クラウドパートナーのビジネスを加速するICT基盤の条件とは


NTTコミュニケーションズ株式会社
クラウドサービス部クラウドスペシャリスト
木村 幸夫氏

以前は、オンプレミス環境を利用しシステムインテグレーションやパッケージサービスを提供していた、いわゆるパートナービジネス事業者の間にも、まず真っ先にクラウドの利用を検討する「クラウドファースト」の考え方が浸透し、外部のIaaSやPaaS基盤を活用しながら、自社のサービスを強化する動きが定着してきています。

次のステージとなる「クラウドノーマル」が、文字通りあたりまえのようになってきた今、パートナービジネスを展開する事業者はどのような点に目を向け、どのようなポイントで基盤となるクラウドサービスを選定すべきでしょうか。

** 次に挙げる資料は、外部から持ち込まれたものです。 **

import Literature.Geometry.Symplectic.SurfaceRoundTube
import HarnessLib

/-!
# The fibre scaling of the tube of a symplectic surface

Topic `Literature/Geometry/Symplectic`; layer C3b of the construction of the symplectic tubular
neighbourhood with its `U(1)`-structure of a closed symplectic surface `b : S → N` in a
symplectic `4`-manifold (McLean, GAFA 2012, **Lemma 5.14**, `k = 1`), for the fact seat of
`Literature.Geometry.Symplectic.mclean_divisorComplement_convex_four`.

With the embedded tube domain `N₃`, `Θ = (π₁, nrm)` and its inverse `Λ` (`SurfaceRoundTube.lean`)
we define the **fibre scaling** `Sc (x, σ) = Λ (π₁ x, σ • nrm x)` — the linear homotopy of the
tube onto the surface along the fibres, the input of the relative Poincaré lemma of the Moser
argument (McDuff–Salamon 2017, Lemma 3.2.1 / Thm. 3.4.10):

* on the quarter tube `Tq = T (εc / 4)` and for `σ ∈ Jσ = (-3/2, 3/2)` it stays in `N₃` with
  `Θ (Sc (x, σ)) = (π₁ x, σ • nrm x)` (`Sc_spec`), `Sc (x, 1) = x`, `Sc (x, 0) = b (π₁ x)`,
  `Sc (b y, σ) = b y`, `ρ2 (Sc (x, σ)) = σ² ρ2 x`;
* in a box chart it is `(q, z) ↦ (q, σ z)` (`Sc_eq_inv`), hence **smooth** on `Tq × Jσ` for
  the product model `(𝓡 4).prod 𝓘(ℝ, ℝ)` (`contMDiffOn_Sc`);
* its vertical derivative vanishes along the surface (`mfderiv_Sc_b_vertical`) and
  `x ↦ Sc (x, 1)` has identity differential on `N₃` (`mfderiv_Sc_one`).

Everything here is proved; no named facts (D-0026).

## References

* M. McLean, *The growth rate of symplectic homology and affine varieties*, GAFA 22 (2012),
  Lemma 5.14, pp. 35–37 (arXiv:1011.2542). [Mclean2012]
* D. McDuff, D. Salamon, *Introduction to Symplectic Topology*, 3rd ed. (2017), Lemma 3.2.1,
  Thm. 3.4.10. [McDuffSalamon2017]
-/

noncomputable section

open scoped Manifold ContDiff Topology RealInnerProductSpace
open Set Function Module Filter Metric
open Literature.Topology.FourManifolds
open Literature.Geometry.Kaehler
open Literature.Geometry.Manifold

namespace Literature.Geometry.Symplectic

namespace SurfaceTube

/-- Local notation for the model plane. -/
local notation "E2" => EuclideanSpace ℝ (Fin 2)

variable {N : Type*} [TopologicalSpace N] [ChartedSpace (EuclideanSpace ℝ (Fin 4)) N]
  [IsManifold (𝓡 4) ∞ N] {S : Type*} [TopologicalSpace S] [ChartedSpace (EuclideanSpace ℝ (Fin 2)) S]
  [IsManifold (𝓡 2) ∞ S] {V : Type*} [NormedAddCommGroup V] [InnerProductSpace ℝ V]
  [FiniteDimensional ℝ V] (D : Setup N S V)

namespace Setup

variable [CompactSpace S] [Nonempty S] [T2Space S]

/-! ### The quarter tube and the scaling interval -/

/-- **The quarter tube** `Tq = T (εc / 4)`: there `‖nrm‖ < ρ0 / 2`. [folklore] -/
def Tq : Set N := D.T (D.εc / 4)

/-- **The scaling interval** `Jσ = (-3/2, 3/2)` (open, star-shaped at `0`, contains `[0, 1]`).
[folklore] -/
def Jσ : Set ℝ := Ioo (-(3 / 2 : ℝ)) (3 / 2)

/-- `Tq` is open. [folklore] -/
theorem isOpen_Tq : IsOpen D.Tq := D.isOpen_T _

/-- `Jσ` is open. [folklore] -/
theorem isOpen_Jσ : IsOpen Jσ := isOpen_Ioo

/-- `Tq ⊆ N₃`. [folklore] -/
theorem Tq_subset_N₃ : D.Tq ⊆ D.N₃ := D.T_subset_N₃ _

/-- The surface lies in `Tq`. [folklore] -/
theorem b_mem_Tq (y : S) : D.b y ∈ D.Tq := D.b_mem_T (by linarith [D.εc_pos]) y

NTTコミュニケーションズ クラウドスペシャリストの木村 幸夫氏に聞きました。

今、クラウドを取り巻く事業者は

― ユーザー企業ではICT基盤のクラウド化が加速していますが、クラウドを活用してサービスを提供する事業者(以下、クラウドパートナー)は、今、どのような状況に置かれているのでしょうか。

NTTコミュニケーションズ 木村氏(以下、木村):

まず、クラウドサービスに関連する事業者を大きくわけると以下の3タイプにわけられると思います。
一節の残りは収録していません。